I have to say that after riding this every chance I get
this feels more comfortable than my Fuji Team Issue (Carbon) I have loved since 05.

The Fuji has a ever-so-slight more smoother ride but the TI
geom' is just right for me so over all I could not be happier, seriously. My stats: 6'2" 240 - large frame. 32" Inseam. Model looks by Norway and Sweden.

Oh, and _thanks _to the guy on here who said keep the seat. It doesn't look the business but for tubby linebackers with large backsides like me, this one fits. The stock seat is this bike is much more comfortable than the much famed Selle Italia 190 gram that I thought was the end all in bike seats (it came with the Team Issue). Save your money and use this one for a few weeks first.

Against my principles from lessons learned in the past(ouch$$), I charged this on a card and well, I kinda of glad I don't have to wait until Feb now. 


BD is killin' it. Mike, I'd like to see you guys offer some high end rims and other accessories, maybe some tools too or is that on another site?


----------



## Solearas (Nov 6, 2009)

Oh, BD/Mike, tell design to lose that plastic dinner plate on the cassette (not seeing one in the pic tho). lol, now I gotta get a Sham' tool to remove it. 1980's man.

Maybe someone will school me on why they put that there. Didn't come with the Team Issue.


----------



## Solearas (Nov 6, 2009)

Since I'm babbling on...

You guys HAVE TO try the Speedplay peddles. My knees where _killing _me and I thought it was from Motocross. But as I started to read guys were writing about Speedplay over Sham's and how there knee issues went away. Believe it, it's not hype.

I put them on my two bikes and sold the stockers. I can't believe these peddles.


The stock peddles are nice if you don't want to change your set up. BD gets an A+ for the convenience factor by including them at least with the Ti bike. Nice touch.


----------



## marktomin (Sep 22, 2008)

I ordered the ultegra version of this bike but got to wait until Feb for delivery. Does anyone know how easy it is to strip the motobecane decals from the frame?


----------



## Solearas (Nov 6, 2009)

I haven't tried it since I said screw what the haters think but here you go...
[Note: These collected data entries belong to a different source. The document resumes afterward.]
import Mathlib
import Summits.ValiantsHypothesis.ValiantsHypothesis.Theorems.OrbitDimensionBound.Negative.ChannelCoveringServedCountStubFalse

/-!
# Line `channel_covering` of crux `OrbitDimensionBound` (stmt-ValiantsHypothesis-16133): audit of the REPAIRED
stub `stub_servedCount` (grades in `ℂˣ`) — exact separation is load-bearing, and the hypotheses are satisfiable

Negative-lane lemmas (val-neg-1, refuter, 2026-08-28) on the re-typed statement C′ of the stub `stub_servedCount`
proposed after its refutation-as-typed (`stub_servedCount_false`, zero grades): C′ is the same statement with the
grades `α β : Fin m → ℂˣ` (memo NOTE-p4g11-16133-channel-retype.md §2).  Everything is inline (no import of the
`Cruxes/` workfile); `IsGeneric`, `Served`, `chainWt` are unfolded exactly as in `stub_servedCount_false`.

* `stub_servedCount_repaired_false_without_separation` — C′ with clause (iii) of `IsGeneric` (exact separation of
  characters modulo `ℚΛ`) DELETED is false: `n = 4`, `m = 1`, `r = 0`, `d = e ≡ 2`, `α ≡ 1`, `β ≡ 16`; every
  `σ ∈ 𝔖₄` is served by `T = {0, 1}` (`chainWt = 4 · 4 = 16`), clause (ii) holds (`∏ 4^{u_p} = 4^{|u|} ≠ 1`), (i) and the
  admissibility of `Λ` are vacuous, and `C(4,2) = 6 > 4`.  So any proof of C′ must USE (iii) — it is the only clause of
  `IsGeneric` the card's count (Odlyzko twice + double counting) consumes; (i), (ii) and admissibility are not used by it.
* `stub_servedCount_repaired_hypotheses_satisfiable` — the hypotheses of C′ have a model: `n = 3`, `m = 3`, `r = 0`,
  `(d ; e) = (2, 3, 5 ; 7, 11, 13)`, `α ≡ 1`, `β_i = d₀ e_i`, every `σ` served by `T = {0}` with `i = σ 0`; so C′ is not
  vacuous (its conclusion there reads `3 ≤ 27`).  The zero-grade witness of `stub_servedCount_false` is excluded by the
  typing alone.

Classification: bookkeeping for the planner's re-registration of the line; C′ itself is believed TRUE (size M: labels
`(i, j)` resp. `(j₁, j₂, |T₁|)`, `≤ 2^r` level pairs per weight class by (iii) + Odlyzko, `⌊n/2⌋! ⌈n/2⌉!` permutations
per pair) and is NOT proved here.  Nothing in this file bears on `OrbitDimensionBound`, `FreeSubtorus` or VP ≠ VNP.
-/

namespace Summit.ValiantsHypothesis.ValiantsHypothesis.Theorems.OrbitDimensionBound.Negative

-- summit = sub-problem name (single-conjunct summit, D-0017 layout), so the namespace repeats it
set_option linter.dupNamespace false

open Finset

/-- **C′ without exact separation is false.**  The repaired `stub_servedCount` (grades in `ℂˣ`) with clause (iii) of
`IsGeneric` removed fails at `n = 4, m = 1, r = 0, d = e ≡ 2, α ≡ 1, β ≡ 16`: all `24` permutations are served by the
single weight `16 = (2·2)(2·2)` on `T = {0,1}`, while `C(4,2) = 6 > 4 = 1 · (4 · 1) · 4⁰`. [folklore] -/
theorem stub_servedCount_repaired_false_without_separation :
    ¬ (∀ (n m r : ℕ) (Λ : Fin r → (Fin n ⊕ Fin n) → ℤ) (d e : Fin n → ℂˣ) (α β : Fin m → ℂˣ) (s₁ s₂ : Fin m),
        3 ≤ n → (∀ i, (∑ k, Λ i (Sum.inl k)) = 0 ∧ (∑ l, Λ i (Sum.inr l)) = 0) →
        ((∀ i, (∏ k, (d k) ^ (Λ i (Sum.inl k))) * (∏ l, (e l) ^ (Λ i (Sum.inr l))) = 1) ∧
          (∀ u : Fin n × Fin n → ℕ, u ≠ 0 → (∏ p, ((d p.1 : ℂ) * (e p.2 : ℂ)) ^ (u p)) ≠ 1)) →
        (∀ σ : Equiv.Perm (Fin n),
          (∃ (i j : Fin m) (T : Finset (Fin n)), T.card = n / 2 ∧
              (β i : ℂ) = (∏ k ∈ T, ((d k : ℂ) * (e (σ k) : ℂ))) * (α j : ℂ)) ∨
          (∃ (j₁ j₂ : Fin m) (T₁ T₂ : Finset (Fin n)), Disjoint T₁ T₂ ∧ T₁.card + T₂.card = n / 2 ∧
              (β s₁ : ℂ) = (∏ k ∈ T₁, ((d k : ℂ) * (e (σ k) : ℂ))) * (α j₁ : ℂ) ∧
              (β s₂ : ℂ) = (∏ k ∈ T₂, ((d k : ℂ) * (e (σ k) : ℂ))) * (α j₂ : ℂ))) →
        Nat.choose n (n / 2) ≤ m * (n * m) * 2 ^ (2 * r)) := by
  intro h
  have key := h 4 1 0 (fun i => Fin.elim0 i) (fun _ => Units.mk0 (2 : ℂ) two_ne_zero)
    (fun _ => Units.mk0 (2 : ℂ) two_ne_zero) (fun _ => 1) (fun _ => Units.mk0 (16 : ℂ) (by norm_num)) 0 0
    (by norm_num) (fun i => Fin.elim0 i) ⟨fun i => Fin.elim0 i, ?_⟩ ?_
  · -- `C(4,2) = 6 ≤ 4` is absurd
    exact absurd key (by decide)
  · -- clause (ii): `∏_p 4^{u_p}` is an integer `≥ 2`, not `1`
    intro u hu
    have hF : (∏ p : Fin 4 × Fin 4,
        (((Units.mk0 (2 : ℂ) two_ne_zero : ℂˣ) : ℂ) * ((Units.mk0 (2 : ℂ) two_ne_zero : ℂˣ) : ℂ)) ^ u p) =
        ∏ p : Fin 4 × Fin 4, (((4 : ℕ) : ℂ)) ^ u p := by
      refine Finset.prod_congr rfl fun p _ => ?_
      rw [Units.val_mk0]
      norm_num
    rw [hF]
    exact prod_cast_pow_ne_one (fun _ : Fin 4 × Fin 4 => (4 : ℕ)) (fun _ => by norm_num) u hu
  · -- every permutation is served by `T = {0, 1}` with weight `16`
    intro σ
    refine Or.inl ⟨0, 0, {0, 1}, by decide, ?_⟩
    rw [Finset.prod_const, Units.val_mk0, Units.val_mk0, Units.val_one, mul_one]
    have hc : ({0, 1} : Finset (Fin 4)).card = 2 := by decide
    rw [hc]
    norm_num

/-- **The hypotheses of C′ are satisfiable** (C′ is not vacuous): `n = 3`, `m = 3`, `r = 0`,
`(d ; e) = (2, 3, 5 ; 7, 11, 13)` (a generic torus point: distinct primes are multiplicatively independent),
`α ≡ 1`, `β_i = d₀ · e_i`, `s₁ = s₂ = 0`; every `σ ∈ 𝔖₃` is served by the one-cell chain `T = {0}` read in row
`i = σ 0`. [folklore] -/
theorem stub_servedCount_repaired_hypotheses_satisfiable :
    ∃ (n m r : ℕ) (Λ : Fin r → (Fin n ⊕ Fin n) → ℤ) (d e : Fin n → ℂˣ) (α β : Fin m → ℂˣ) (s₁ s₂ : Fin m),
        3 ≤ n ∧ (∀ i, (∑ k, Λ i (Sum.inl k)) = 0 ∧ (∑ l, Λ i (Sum.inr l)) = 0) ∧
        ((∀ i, (∏ k, (d k) ^ (Λ i (Sum.inl k))) * (∏ l, (e l) ^ (Λ i (Sum.inr l))) = 1) ∧
          (∀ u : Fin n × Fin n → ℕ, u ≠ 0 → (∏ p, ((d p.1 : ℂ) * (e p.2 : ℂ)) ^ (u p)) ≠ 1) ∧
          (∀ χ : (Fin n ⊕ Fin n) → ℤ,
            (∏ k, (d k) ^ (χ (Sum.inl k))) * (∏ l, (e l) ^ (χ (Sum.inr l))) = 1 →
            ∃ (N : ℤ) (a : Fin r → ℤ), N ≠ 0 ∧ N • χ = ∑ i, a i • Λ i)) ∧
        (∀ σ : Equiv.Perm (Fin n),
          (∃ (i j : Fin m) (T : Finset (Fin n)), T.card = n / 2 ∧
              (β i : ℂ) = (∏ k ∈ T, ((d k : ℂ) * (e (σ k) : ℂ))) * (α j : ℂ)) ∨
          (∃ (j₁ j₂ : Fin m) (T₁ T₂ : Finset (Fin n)), Disjoint T₁ T₂ ∧ T₁.card + T₂.card = n / 2 ∧
              (β s₁ : ℂ) = (∏ k ∈ T₁, ((d k : ℂ) * (e (σ k) : ℂ))) * (α j₁ : ℂ) ∧
              (β s₂ : ℂ) = (∏ k ∈ T₂, ((d k : ℂ) * (e (σ k) : ℂ))) * (α j₂ : ℂ))) := by
  -- the generic torus point: six distinct primes
  let P : Fin 3 ⊕ Fin 3 → ℕ := Sum.elim ![2, 3, 5] ![7, 11, 13]
  have hP : ∀ x, (P x).Prime := by
    intro x
    rcases x with x | x <;> fin_cases x <;> simp [P] <;> norm_num
  have hPinj : Function.Injective P := by decide
  have hP2 : ∀ x, 2 ≤ P x := fun x => (hP x).two_le
  have hP0 : ∀ x, ((P x : ℕ) : ℂ) ≠ 0 := fun x => by exact_mod_cast (hP x).ne_zero
  let U : Fin 3 ⊕ Fin 3 → ℂˣ := fun x => Units.mk0 ((P x : ℕ) : ℂ) (hP0 x)
  have hU : ∀ x, (U x : ℂ) = (P x : ℂ) := fun x => rfl
  let d : Fin 3 → ℂˣ := fun k => U (Sum.inl k)
  let e : Fin 3 → ℂˣ := fun l => U (Sum.inr l)
  refine ⟨3, 3, 0, fun i => Fin.elim0 i, d, e, fun _ => 1, fun i => d 0 * e i, 0, 0, le_rfl,
    fun i => Fin.elim0 i, ⟨fun i => Fin.elim0 i, ?_, ?_⟩, ?_⟩
  · -- genericity (ii): a non-empty product of the weights `d_k e_l ≥ 14` is not `1`
    intro u hu
    have hw : ∀ p : Fin 3 × Fin 3, ((d p.1 : ℂ) * (e p.2 : ℂ)) = ((P (Sum.inl p.1) * P (Sum.inr p.2) : ℕ) : ℂ) := by
      intro p
      simp only [d, e, hU, Nat.cast_mul]
    simp_rw [hw]
    exact prod_cast_pow_ne_one (fun p : Fin 3 × Fin 3 => P (Sum.inl p.1) * P (Sum.inr p.2))
      (fun p => le_trans (hP2 _) (Nat.le_mul_of_pos_right _ (hP _).pos)) u hu
  · -- genericity (iii): no character relation at all, so `N = 1`, `a = ()`
    intro χ hχ
    refine ⟨1, fun i => Fin.elim0 i, one_ne_zero, ?_⟩
    have hprod : ∏ x, U x ^ χ x = 1 := by
      rw [Fintype.prod_sum_type]
      exact hχ
    have h0 := eq_zero_of_prod_prime_zpow_eq_one P hP hPinj U hU χ hprod
    rw [h0, smul_zero, Finset.univ_eq_empty, Finset.sum_empty]
  · -- every permutation is served: row `σ 0`, column `0`, chain `T = {0}`
    intro σ
    refine Or.inl ⟨σ 0, 0, {0}, by decide, ?_⟩
    simp only [Finset.prod_singleton, Units.val_mul, Units.val_one, mul_one]

end Summit.ValiantsHypothesis.ValiantsHypothesis.Theorems.OrbitDimensionBound.Negative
http://74.125.47.132/search?q=cache...+Ti&cd=7&hl=en&ct=clnk&gl=us&client=firefox-a


----------



## Solearas (Nov 6, 2009)

Why bother, screw what the haters think, I'm pimpin the brand. Rather punk rock if you will.




> wile e. coyote
> 10-04-05, 11:19 PM
> Label removal (per another post where a guy used a credit card edge)
> 
> ...


----------



## randyharris (Aug 27, 2009)

I've got my eye on this bike too, but I am waiting for it to come out with SRAM Rival.

btw - Mike if you are following this thread, I sure love the more demure decals on the Dura Ace version of the Ti LeChamp, please consider using this on all the levels of Ti LeChamp that you guys offer.


----------